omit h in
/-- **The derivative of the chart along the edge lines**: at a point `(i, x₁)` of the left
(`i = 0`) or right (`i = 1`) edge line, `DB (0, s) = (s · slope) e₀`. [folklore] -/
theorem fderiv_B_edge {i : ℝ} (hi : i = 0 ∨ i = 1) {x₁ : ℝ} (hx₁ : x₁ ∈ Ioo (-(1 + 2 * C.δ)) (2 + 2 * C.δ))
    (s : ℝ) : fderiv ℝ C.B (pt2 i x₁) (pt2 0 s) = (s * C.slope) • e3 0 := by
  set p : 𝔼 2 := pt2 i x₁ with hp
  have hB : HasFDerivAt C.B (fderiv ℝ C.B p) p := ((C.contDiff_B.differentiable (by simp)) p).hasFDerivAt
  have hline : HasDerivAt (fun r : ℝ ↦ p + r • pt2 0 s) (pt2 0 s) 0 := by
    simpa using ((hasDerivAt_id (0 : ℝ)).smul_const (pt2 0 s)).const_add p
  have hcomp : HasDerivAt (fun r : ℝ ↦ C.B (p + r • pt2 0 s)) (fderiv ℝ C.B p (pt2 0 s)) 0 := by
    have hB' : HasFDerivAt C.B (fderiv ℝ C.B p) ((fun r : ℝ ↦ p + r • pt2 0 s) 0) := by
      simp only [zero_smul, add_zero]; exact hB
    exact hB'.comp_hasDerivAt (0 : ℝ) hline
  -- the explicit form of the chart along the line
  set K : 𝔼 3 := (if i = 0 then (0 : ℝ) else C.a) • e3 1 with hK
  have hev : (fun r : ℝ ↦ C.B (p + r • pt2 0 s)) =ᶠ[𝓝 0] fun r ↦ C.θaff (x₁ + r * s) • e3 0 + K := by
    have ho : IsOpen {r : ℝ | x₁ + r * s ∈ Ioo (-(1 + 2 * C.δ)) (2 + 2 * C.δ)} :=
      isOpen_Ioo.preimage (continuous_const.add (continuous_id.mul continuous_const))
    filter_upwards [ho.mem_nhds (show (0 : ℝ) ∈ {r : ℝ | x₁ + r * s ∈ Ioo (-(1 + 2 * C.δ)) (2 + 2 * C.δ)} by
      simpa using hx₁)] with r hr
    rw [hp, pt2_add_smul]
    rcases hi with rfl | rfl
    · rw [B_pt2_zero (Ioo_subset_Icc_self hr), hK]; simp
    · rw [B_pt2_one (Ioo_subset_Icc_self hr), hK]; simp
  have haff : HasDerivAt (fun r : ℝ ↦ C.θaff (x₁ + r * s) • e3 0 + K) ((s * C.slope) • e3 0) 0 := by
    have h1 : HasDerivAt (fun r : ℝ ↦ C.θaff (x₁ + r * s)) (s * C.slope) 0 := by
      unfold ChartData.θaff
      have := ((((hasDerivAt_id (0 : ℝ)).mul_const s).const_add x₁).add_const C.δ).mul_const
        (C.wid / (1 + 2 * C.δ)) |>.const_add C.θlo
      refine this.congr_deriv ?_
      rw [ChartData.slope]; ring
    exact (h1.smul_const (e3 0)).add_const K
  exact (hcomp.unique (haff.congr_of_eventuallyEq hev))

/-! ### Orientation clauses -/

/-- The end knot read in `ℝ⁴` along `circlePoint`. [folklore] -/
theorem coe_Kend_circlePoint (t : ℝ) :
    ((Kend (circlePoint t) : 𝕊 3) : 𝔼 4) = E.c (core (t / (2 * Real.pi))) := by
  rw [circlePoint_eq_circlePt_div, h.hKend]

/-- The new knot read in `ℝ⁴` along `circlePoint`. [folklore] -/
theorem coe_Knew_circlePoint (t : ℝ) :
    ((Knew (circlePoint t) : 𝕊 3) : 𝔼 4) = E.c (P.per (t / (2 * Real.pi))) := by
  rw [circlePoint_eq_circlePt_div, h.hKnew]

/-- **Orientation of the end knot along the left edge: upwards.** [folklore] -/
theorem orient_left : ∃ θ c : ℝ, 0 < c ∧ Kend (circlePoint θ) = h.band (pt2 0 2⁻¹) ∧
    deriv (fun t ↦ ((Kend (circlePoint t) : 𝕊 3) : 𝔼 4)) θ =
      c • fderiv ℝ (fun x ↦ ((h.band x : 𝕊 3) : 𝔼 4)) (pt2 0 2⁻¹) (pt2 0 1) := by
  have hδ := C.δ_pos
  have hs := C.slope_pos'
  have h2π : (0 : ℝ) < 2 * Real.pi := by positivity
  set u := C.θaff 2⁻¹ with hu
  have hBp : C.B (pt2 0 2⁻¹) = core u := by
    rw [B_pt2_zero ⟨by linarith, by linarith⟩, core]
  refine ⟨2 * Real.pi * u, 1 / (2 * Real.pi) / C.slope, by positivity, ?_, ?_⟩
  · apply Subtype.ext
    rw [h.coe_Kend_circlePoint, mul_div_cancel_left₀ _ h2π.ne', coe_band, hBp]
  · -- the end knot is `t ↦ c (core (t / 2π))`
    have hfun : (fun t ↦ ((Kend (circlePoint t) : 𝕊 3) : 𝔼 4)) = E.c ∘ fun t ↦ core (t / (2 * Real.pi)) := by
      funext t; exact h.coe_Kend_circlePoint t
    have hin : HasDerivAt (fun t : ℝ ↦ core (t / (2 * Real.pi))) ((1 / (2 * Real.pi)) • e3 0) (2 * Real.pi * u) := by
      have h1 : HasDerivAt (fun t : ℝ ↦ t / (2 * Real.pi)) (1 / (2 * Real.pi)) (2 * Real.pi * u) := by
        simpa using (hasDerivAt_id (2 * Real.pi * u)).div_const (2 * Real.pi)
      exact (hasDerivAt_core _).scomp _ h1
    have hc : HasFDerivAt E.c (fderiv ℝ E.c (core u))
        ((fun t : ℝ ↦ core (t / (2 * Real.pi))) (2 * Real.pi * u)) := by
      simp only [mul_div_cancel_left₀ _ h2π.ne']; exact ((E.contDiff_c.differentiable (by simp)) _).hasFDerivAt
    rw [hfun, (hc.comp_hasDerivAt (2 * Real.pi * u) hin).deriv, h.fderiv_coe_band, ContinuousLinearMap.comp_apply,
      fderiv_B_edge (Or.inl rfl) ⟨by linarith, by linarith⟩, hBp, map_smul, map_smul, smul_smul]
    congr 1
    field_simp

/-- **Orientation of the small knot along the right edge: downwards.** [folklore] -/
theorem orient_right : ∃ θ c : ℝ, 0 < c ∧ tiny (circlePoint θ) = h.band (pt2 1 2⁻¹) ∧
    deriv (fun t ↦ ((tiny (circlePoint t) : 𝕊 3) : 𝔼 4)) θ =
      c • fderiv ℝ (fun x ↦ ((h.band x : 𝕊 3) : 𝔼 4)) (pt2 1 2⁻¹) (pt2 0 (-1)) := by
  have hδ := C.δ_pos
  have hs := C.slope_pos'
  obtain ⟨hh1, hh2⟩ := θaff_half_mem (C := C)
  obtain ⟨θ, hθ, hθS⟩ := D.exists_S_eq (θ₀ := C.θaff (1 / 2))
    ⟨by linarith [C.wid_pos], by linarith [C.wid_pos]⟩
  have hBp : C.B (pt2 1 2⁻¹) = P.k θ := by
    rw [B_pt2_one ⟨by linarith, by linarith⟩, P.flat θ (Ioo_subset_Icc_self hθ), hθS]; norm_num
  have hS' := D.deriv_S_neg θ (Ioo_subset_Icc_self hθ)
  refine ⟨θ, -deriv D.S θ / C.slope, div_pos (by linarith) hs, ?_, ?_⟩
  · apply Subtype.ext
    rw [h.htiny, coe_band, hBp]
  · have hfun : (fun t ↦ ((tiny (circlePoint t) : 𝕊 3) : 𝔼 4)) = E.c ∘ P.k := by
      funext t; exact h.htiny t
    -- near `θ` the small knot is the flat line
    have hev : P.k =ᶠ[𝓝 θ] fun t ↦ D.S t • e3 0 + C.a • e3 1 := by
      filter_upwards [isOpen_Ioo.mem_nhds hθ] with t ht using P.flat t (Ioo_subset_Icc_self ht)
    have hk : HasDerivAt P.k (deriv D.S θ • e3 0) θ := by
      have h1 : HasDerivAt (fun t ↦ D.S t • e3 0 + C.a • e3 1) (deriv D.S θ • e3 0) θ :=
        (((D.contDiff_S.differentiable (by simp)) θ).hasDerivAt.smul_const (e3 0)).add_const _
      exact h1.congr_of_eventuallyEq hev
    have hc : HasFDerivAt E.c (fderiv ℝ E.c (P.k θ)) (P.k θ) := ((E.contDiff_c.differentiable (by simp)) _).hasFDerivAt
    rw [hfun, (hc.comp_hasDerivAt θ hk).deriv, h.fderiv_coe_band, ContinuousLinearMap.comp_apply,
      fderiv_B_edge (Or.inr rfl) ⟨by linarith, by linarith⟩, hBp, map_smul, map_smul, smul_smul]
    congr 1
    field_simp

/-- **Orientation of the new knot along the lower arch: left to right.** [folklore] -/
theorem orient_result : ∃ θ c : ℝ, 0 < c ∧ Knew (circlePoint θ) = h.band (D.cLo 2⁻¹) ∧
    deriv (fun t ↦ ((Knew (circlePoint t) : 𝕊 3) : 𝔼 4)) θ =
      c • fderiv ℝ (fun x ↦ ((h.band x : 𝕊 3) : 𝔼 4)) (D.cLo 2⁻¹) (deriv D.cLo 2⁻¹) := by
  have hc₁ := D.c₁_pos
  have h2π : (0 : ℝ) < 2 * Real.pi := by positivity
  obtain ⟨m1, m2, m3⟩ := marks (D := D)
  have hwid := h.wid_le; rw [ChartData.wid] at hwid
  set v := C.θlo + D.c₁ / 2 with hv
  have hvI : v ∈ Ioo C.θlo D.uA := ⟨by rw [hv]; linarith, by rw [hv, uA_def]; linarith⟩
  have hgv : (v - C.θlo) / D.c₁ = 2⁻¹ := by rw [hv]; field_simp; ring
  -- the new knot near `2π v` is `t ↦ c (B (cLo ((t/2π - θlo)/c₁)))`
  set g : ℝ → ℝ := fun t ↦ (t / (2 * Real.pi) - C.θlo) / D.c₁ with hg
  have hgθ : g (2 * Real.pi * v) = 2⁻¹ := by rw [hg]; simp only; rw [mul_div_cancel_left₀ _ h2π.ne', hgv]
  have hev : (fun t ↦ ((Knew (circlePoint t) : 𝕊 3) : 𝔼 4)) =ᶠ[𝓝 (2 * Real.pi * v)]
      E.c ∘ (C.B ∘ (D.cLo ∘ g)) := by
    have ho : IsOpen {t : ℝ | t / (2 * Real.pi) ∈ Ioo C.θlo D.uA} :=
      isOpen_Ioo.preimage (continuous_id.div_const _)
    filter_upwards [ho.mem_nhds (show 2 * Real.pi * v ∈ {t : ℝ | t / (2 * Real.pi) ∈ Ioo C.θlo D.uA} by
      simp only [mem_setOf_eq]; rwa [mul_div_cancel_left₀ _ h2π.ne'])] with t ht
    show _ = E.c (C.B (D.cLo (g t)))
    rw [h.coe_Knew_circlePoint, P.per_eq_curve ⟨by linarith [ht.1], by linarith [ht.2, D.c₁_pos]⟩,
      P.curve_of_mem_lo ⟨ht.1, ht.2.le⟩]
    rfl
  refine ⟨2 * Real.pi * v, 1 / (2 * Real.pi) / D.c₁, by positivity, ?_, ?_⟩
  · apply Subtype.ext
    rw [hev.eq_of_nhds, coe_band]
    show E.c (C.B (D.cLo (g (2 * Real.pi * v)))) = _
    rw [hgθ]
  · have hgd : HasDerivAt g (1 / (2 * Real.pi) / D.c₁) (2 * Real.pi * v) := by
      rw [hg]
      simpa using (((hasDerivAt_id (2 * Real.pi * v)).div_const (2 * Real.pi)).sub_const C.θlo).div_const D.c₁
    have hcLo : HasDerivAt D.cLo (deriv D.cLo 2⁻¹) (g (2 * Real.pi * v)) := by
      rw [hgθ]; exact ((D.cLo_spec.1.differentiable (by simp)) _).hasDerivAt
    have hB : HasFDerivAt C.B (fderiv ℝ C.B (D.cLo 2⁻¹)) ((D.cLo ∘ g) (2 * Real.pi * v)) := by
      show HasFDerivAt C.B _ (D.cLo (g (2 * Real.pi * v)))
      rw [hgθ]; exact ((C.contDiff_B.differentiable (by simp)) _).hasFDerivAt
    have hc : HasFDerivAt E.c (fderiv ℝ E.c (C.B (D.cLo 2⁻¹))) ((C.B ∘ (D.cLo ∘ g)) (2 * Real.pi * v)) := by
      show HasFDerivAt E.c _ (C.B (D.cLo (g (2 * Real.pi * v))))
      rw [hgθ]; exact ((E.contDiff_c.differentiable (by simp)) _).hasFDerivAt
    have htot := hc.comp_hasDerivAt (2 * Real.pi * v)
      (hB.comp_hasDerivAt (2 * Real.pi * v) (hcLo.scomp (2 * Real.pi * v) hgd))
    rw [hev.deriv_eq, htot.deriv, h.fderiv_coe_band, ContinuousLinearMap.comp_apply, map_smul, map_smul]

Work item: Transcribe, exactly as written, all lines of the entries above from the first to the one containing "Orientation clauses -/", and no more.

Answer for this exercise:
omit h in
/-- **The derivative of the chart along the edge lines**: at a point `(i, x₁)` of the left
(`i = 0`) or right (`i = 1`) edge line, `DB (0, s) = (s · slope) e₀`. [folklore] -/
theorem fderiv_B_edge {i : ℝ} (hi : i = 0 ∨ i = 1) {x₁ : ℝ} (hx₁ : x₁ ∈ Ioo (-(1 + 2 * C.δ)) (2 + 2 * C.δ))
    (s : ℝ) : fderiv ℝ C.B (pt2 i x₁) (pt2 0 s) = (s * C.slope) • e3 0 := by
  set p : 𝔼 2 := pt2 i x₁ with hp
  have hB : HasFDerivAt C.B (fderiv ℝ C.B p) p := ((C.contDiff_B.differentiable (by simp)) p).hasFDerivAt
  have hline : HasDerivAt (fun r : ℝ ↦ p + r • pt2 0 s) (pt2 0 s) 0 := by
    simpa using ((hasDerivAt_id (0 : ℝ)).smul_const (pt2 0 s)).const_add p
  have hcomp : HasDerivAt (fun r : ℝ ↦ C.B (p + r • pt2 0 s)) (fderiv ℝ C.B p (pt2 0 s)) 0 := by
    have hB' : HasFDerivAt C.B (fderiv ℝ C.B p) ((fun r : ℝ ↦ p + r • pt2 0 s) 0) := by
      simp only [zero_smul, add_zero]; exact hB
    exact hB'.comp_hasDerivAt (0 : ℝ) hline
  -- the explicit form of the chart along the line
  set K : 𝔼 3 := (if i = 0 then (0 : ℝ) else C.a) • e3 1 with hK
  have hev : (fun r : ℝ ↦ C.B (p + r • pt2 0 s)) =ᶠ[𝓝 0] fun r ↦ C.θaff (x₁ + r * s) • e3 0 + K := by
    have ho : IsOpen {r : ℝ | x₁ + r * s ∈ Ioo (-(1 + 2 * C.δ)) (2 + 2 * C.δ)} :=
      isOpen_Ioo.preimage (continuous_const.add (continuous_id.mul continuous_const))
    filter_upwards [ho.mem_nhds (show (0 : ℝ) ∈ {r : ℝ | x₁ + r * s ∈ Ioo (-(1 + 2 * C.δ)) (2 + 2 * C.δ)} by
      simpa using hx₁)] with r hr
    rw [hp, pt2_add_smul]
    rcases hi with rfl | rfl
    · rw [B_pt2_zero (Ioo_subset_Icc_self hr), hK]; simp
    · rw [B_pt2_one (Ioo_subset_Icc_self hr), hK]; simp
  have haff : HasDerivAt (fun r : ℝ ↦ C.θaff (x₁ + r * s) • e3 0 + K) ((s * C.slope) • e3 0) 0 := by
    have h1 : HasDerivAt (fun r : ℝ ↦ C.θaff (x₁ + r * s)) (s * C.slope) 0 := by
      unfold ChartData.θaff
      have := ((((hasDerivAt_id (0 : ℝ)).mul_const s).const_add x₁).add_const C.δ).mul_const
        (C.wid / (1 + 2 * C.δ)) |>.const_add C.θlo
      refine this.congr_deriv ?_
      rw [ChartData.slope]; ring
    exact (h1.smul_const (e3 0)).add_const K
  exact (hcomp.unique (haff.congr_of_eventuallyEq hev))

/-! ### Orientation clauses -/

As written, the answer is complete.